To find $v_2$, we need to subtract the projection of $a_2$ onto $a_1$. So, $$v_2 = a_2 - v_1\frac{v_1^T a_2}{v_1^Tv_1} = \begin{pmatrix}1/2 \\ 1/2 \\ -1 \\ 0\end{pmatrix}.$$
We need to do the same for $a_3$, and we compute $$v_3 = a_3 - v_1\frac{v_1^Ta_3}{v_1^Tv_1} - v_2\frac{v_2^Ta_3}{v_2^Tv_2} = \begin{pmatrix}1/3 \\ 1/3 \\ 1/3 \\ -1\end{pmatrix}.$$
Once we have found $v_1, v_2, v_3$, we can obtain orthonormal vecotrs $q_1, q_2, q_3$ by normalizing each of them:
$$\boxed{q_1 = \frac{v_1}{\|v_1\|} = \frac{1}{\sqrt{2}}\begin{pmatrix}1 \\ -1 \\ 0 \\ 0\end{pmatrix}, \ \ q_2 = \frac{v_2}{\|v_2\|} = \frac{1}{\sqrt{6}}\begin{pmatrix}1 \\ 1 \\ -2 \\ 0\end{pmatrix}, \ \ q_3 = \frac{v_3}{\|v_3\|} = \frac{1}{2\sqrt{3}}\begin{pmatrix}1 \\ 1 \\ 1 \\ -3\end{pmatrix}}$$
By inspection, we can see they are each orthonormal to the rest and also to $d$, i.e. a basis for the nullspace of $\boxed{\begin{pmatrix} 1 & 1 & 1 & 1 \end{pmatrix}}$.
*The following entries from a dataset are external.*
/-! ## The non-example: a character of the circle group -/

/-- The circle group `𝕊¹ ⊂ ℂ` is not discrete: `{1}` is not open. (Its preimage under the
continuous map `t ↦ e^{it}` from the connected line would be a proper non-empty clopen subset of
`ℝ`, as `e^{iπ} ≠ 1`.) [folklore] -/
theorem circle_not_isOpen_singleton_one : ¬ IsOpen ({1} : Set Circle) := by
  intro h
  have hS : IsClopen (Circle.exp ⁻¹' ({1} : Set Circle)) :=
    ⟨isClosed_singleton.preimage Circle.exp.continuous, h.preimage Circle.exp.continuous⟩
  rcases isClopen_iff.mp hS with h0 | huniv
  · have h1 : (0 : ℝ) ∈ Circle.exp ⁻¹' ({1} : Set Circle) := by simp
    rw [h0] at h1
    exact h1
  · have hπ : Real.pi ∈ Circle.exp ⁻¹' ({1} : Set Circle) := huniv ▸ Set.mem_univ _
    exact Circle.exp_pi_ne_one hπ

namespace AutomorphicRepData

namespace Nonexample

/-- The junk adelic group datum over `ℚ` on the circle group: `G(𝔸_K) := 𝕊¹`, `G(K) := 𝕊¹`
mapped trivially (so the arithmetic subgroup is `{1}`), `G(K_v) := 𝕊¹` with the identity
projections, `A_G := {1}`. No axiom of `AdelicGroupData` excludes it. [folklore] -/
def circleGroupData : AdelicGroupData.{0} ℚ where
  Rational := Circle
  Adelic := Circle
  toAdelic := 1
  Local := fun _ ↦ Circle
  toLocal := fun _ ↦ MonoidHom.id Circle
  continuous_toLocal := fun _ ↦ continuous_id
  center' := ⊥
  center'_le := bot_le

/-- The diagonal map of `circleGroupData` is trivial. [folklore] -/
theorem circleGroupData_toAdelic : circleGroupData.toAdelic = 1 := rfl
(b) The matrix $Q^Td$ will be the column vector recording the dot products of $q_1, q_2, q_3$ with $d$, and you were told that $d$ is orthogonal to $a_1,a_2,a_3$ and hence it must be orthogonal to $q_1,q_2,q_3$ as well (since they are in span$\{a_1,a_2,a_3\}$)! So, without any calculation, you should be able to see that $\boxed{Q^Td = 0}$.
As a check, let's do the calculation in Julia:
q1 = 1/sqrt(2)*[1,-1,0,0]
q2 = 1/sqrt(6)*[1,1,-2,0]
q3 = 1/(2*sqrt(3))*[1,1,1,-3]
Q = [q1 q2 q3]
Q' * [1,1,1,1]
3-element Vector{Float64}: 0.0 0.0 -1.1102230246251565e-16
This is zero (up to roundoff errors), as expected.
We can also check that $Q^T Q = I$ (up to roundoff errors):
Q'Q
3×3 Matrix{Float64}: 1.0 2.45143e-17 -8.8981e-18 2.45143e-17 1.0 -1.10972e-17 -8.8981e-18 -1.10972e-17 1.0
using LinearAlgebra # for I
Q'Q ≈ I
true
We could also use Julia's qr
function to find the $Q$.
qr(A)
computes a "QR factorization" object that stores both the $Q$ and the $R$ in the $A = QR$ factorization. We can extract just the $Q$ factor with $qr(A).Q$, but it turn out that this is the "full" QR factorization where $Q$ is a squaare matrix consisting of an orthnormal basis for $C(A)$ followed by an orthonormal basis for $C(A)^\perp = N(A^T)$. To get just the "thin" QR factor consisting of the basis for $C(A)$, the qr
documentation tells us to do Matrix(qr(A).Q
:
A = [[1,-1,0,0] [1,1,-2,0] [1,1,1,-3]] # [a1 a2 a3]
4×3 Matrix{Int64}: 1 1 1 -1 1 1 0 -2 1 0 0 -3
Matrix(qr(A).Q)
4×3 Matrix{Float64}: -0.707107 -0.408248 -0.288675 0.707107 -0.408248 -0.288675 0.0 0.816497 -0.288675 0.0 0.0 0.866025
Interestingly, this is not quite the same as what we got from Gram–Schmidt by hand calculation:
Q
4×3 Matrix{Float64}: 0.707107 0.408248 0.288675 -0.707107 0.408248 0.288675 0.0 -0.816497 0.288675 0.0 0.0 -0.866025
The difference is only in the signs of the second and third columns, which is okay: the QR factorization is only unique up to ± signs for real matrices, since you can always flip the sign of a $q$ without changing orthonormality.
In fact, Julia's qr
function is using a totally different algorithm than Gram–Schmidt, called a "Householder QR" algorithm.